Provided material
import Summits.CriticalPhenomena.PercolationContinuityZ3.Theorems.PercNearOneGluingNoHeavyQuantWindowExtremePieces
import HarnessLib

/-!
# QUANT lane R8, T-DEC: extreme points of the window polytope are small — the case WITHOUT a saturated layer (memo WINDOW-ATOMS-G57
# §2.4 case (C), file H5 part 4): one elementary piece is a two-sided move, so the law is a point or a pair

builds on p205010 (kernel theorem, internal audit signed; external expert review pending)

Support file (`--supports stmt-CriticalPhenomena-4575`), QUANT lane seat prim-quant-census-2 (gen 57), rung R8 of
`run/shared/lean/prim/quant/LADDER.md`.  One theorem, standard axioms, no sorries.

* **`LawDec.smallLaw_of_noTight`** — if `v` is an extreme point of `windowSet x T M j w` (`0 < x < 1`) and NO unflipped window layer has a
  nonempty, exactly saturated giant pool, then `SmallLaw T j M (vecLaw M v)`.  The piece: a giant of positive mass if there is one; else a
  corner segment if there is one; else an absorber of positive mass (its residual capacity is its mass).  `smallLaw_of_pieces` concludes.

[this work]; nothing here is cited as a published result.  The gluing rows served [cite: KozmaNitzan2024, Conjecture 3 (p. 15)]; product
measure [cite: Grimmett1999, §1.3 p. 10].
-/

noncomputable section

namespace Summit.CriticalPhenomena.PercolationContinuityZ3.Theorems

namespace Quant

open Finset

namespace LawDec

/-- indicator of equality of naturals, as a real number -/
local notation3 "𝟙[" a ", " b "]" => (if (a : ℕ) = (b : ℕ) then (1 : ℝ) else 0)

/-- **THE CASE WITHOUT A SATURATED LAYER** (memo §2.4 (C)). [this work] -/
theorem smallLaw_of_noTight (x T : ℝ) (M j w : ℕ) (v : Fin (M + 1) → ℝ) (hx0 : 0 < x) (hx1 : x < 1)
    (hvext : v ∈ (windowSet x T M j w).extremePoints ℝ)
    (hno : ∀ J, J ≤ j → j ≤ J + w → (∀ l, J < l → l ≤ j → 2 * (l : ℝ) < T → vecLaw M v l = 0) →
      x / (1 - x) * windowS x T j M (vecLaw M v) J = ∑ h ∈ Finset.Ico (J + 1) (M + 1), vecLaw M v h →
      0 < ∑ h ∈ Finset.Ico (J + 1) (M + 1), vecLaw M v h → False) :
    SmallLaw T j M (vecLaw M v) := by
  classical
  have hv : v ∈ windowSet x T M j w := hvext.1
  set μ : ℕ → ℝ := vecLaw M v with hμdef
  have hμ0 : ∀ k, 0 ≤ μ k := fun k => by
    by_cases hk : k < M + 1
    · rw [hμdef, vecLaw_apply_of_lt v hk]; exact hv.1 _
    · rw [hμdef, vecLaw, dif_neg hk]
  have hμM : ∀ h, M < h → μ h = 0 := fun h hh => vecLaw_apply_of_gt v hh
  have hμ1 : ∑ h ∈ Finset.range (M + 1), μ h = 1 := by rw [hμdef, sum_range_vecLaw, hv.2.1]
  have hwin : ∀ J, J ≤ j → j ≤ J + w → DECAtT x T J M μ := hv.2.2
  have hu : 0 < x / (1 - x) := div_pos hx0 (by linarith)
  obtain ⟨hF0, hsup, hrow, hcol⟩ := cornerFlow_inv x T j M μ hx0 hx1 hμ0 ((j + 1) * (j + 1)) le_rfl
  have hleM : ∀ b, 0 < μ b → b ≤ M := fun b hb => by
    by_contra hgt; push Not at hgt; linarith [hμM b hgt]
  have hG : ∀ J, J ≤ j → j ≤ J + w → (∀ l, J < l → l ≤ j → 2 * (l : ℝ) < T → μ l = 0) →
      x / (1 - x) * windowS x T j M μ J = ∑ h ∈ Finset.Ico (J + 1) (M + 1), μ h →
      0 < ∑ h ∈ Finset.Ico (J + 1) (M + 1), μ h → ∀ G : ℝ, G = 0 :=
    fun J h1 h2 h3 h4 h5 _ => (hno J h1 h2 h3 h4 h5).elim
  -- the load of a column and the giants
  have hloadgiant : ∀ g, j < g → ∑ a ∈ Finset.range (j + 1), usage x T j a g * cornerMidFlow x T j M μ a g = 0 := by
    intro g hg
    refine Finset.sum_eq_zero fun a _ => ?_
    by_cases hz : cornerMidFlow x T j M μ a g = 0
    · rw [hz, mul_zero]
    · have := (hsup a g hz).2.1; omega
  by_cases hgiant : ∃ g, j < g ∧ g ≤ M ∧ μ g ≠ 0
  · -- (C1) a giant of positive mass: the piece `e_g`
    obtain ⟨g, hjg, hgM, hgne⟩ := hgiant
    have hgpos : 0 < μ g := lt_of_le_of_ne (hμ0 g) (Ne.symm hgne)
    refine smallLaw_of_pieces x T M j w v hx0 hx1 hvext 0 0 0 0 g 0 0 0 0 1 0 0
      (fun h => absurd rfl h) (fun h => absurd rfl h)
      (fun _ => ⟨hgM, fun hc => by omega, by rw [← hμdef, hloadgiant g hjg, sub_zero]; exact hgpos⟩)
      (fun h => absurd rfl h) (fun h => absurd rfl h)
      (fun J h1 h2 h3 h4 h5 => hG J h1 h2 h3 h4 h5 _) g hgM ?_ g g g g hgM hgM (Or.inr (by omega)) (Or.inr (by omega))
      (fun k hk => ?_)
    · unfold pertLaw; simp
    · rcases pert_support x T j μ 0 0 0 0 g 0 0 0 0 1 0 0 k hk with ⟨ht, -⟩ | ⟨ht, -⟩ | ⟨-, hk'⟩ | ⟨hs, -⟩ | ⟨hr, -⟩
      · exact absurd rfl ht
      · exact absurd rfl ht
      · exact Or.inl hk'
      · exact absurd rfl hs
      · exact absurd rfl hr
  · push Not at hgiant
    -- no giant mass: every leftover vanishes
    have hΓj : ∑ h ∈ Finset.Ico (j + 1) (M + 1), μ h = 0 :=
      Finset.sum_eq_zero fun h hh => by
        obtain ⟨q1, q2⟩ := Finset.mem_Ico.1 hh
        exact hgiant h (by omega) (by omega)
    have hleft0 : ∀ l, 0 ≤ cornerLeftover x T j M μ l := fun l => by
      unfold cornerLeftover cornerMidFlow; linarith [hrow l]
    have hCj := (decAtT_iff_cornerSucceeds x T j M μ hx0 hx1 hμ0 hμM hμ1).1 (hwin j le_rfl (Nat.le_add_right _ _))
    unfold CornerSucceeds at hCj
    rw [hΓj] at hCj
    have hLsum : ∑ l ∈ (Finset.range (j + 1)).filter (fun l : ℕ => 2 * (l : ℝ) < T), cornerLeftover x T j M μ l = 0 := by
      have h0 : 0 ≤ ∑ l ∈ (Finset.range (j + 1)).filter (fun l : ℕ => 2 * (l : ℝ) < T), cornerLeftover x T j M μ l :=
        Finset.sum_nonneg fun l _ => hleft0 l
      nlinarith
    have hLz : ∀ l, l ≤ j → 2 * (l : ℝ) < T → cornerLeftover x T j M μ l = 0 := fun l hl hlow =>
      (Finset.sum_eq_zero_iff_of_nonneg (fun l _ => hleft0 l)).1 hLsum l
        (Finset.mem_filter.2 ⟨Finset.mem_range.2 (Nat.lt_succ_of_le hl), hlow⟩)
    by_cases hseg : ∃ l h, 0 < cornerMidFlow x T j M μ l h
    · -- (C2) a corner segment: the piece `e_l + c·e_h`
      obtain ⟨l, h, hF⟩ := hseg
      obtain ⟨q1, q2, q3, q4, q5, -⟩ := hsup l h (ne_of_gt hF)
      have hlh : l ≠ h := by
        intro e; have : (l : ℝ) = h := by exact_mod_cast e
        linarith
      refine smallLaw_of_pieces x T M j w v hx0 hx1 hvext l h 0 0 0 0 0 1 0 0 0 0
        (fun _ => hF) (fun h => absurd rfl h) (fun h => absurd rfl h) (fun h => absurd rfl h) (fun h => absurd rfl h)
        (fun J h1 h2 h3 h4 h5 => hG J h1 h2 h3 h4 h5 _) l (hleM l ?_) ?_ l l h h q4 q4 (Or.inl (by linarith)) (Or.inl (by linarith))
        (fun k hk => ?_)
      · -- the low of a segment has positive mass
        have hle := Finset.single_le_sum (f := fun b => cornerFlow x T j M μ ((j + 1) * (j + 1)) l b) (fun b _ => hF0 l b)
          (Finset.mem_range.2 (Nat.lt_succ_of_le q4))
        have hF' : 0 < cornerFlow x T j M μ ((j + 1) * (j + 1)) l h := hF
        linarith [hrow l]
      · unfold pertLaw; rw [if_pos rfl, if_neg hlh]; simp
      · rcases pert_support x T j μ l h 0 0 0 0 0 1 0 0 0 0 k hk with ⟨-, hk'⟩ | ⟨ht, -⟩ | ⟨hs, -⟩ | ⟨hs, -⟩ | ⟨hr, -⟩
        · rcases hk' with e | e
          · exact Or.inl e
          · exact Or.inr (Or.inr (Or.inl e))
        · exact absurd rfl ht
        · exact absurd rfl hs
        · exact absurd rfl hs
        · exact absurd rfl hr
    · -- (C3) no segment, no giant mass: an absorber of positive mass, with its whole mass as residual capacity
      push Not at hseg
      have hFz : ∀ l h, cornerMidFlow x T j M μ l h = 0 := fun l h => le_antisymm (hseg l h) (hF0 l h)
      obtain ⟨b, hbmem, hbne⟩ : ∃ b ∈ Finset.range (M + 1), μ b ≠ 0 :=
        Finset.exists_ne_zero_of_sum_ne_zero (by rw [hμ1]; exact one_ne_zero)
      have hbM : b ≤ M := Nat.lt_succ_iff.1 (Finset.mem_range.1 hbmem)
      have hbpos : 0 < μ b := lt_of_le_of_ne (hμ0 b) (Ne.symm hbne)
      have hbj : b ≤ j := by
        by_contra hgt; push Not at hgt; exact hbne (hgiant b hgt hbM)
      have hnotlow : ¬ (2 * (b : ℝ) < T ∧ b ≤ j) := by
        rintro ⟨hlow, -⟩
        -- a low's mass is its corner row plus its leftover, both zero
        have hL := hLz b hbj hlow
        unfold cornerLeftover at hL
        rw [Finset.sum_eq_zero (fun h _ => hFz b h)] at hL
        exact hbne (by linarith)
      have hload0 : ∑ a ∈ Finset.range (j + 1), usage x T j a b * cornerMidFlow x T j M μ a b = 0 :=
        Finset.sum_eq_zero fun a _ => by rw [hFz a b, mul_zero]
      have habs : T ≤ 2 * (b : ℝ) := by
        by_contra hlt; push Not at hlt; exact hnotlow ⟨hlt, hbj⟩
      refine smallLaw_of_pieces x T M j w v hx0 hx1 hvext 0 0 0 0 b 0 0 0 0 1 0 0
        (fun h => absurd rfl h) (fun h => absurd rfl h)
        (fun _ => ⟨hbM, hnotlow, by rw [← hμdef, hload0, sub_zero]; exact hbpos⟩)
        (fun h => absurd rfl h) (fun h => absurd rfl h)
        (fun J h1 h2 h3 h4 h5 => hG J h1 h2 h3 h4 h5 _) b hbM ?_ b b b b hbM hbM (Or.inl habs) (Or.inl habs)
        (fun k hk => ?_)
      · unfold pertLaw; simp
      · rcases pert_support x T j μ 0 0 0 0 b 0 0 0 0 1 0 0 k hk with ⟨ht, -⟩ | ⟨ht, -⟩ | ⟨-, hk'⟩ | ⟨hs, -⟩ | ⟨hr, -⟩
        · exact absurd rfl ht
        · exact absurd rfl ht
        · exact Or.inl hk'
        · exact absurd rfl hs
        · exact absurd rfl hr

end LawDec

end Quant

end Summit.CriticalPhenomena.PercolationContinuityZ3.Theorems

Exercise requirements
Copy all lines of the records in which the string "file" can be found.

Reply
# §2.4 case (C), file H5 part 4): one elementary piece is a two-sided move, so the law is a point or a pair
Support file (`--supports stmt-CriticalPhenomena-4575`), QUANT lane seat prim-quant-census-2 (gen 57), rung R8 of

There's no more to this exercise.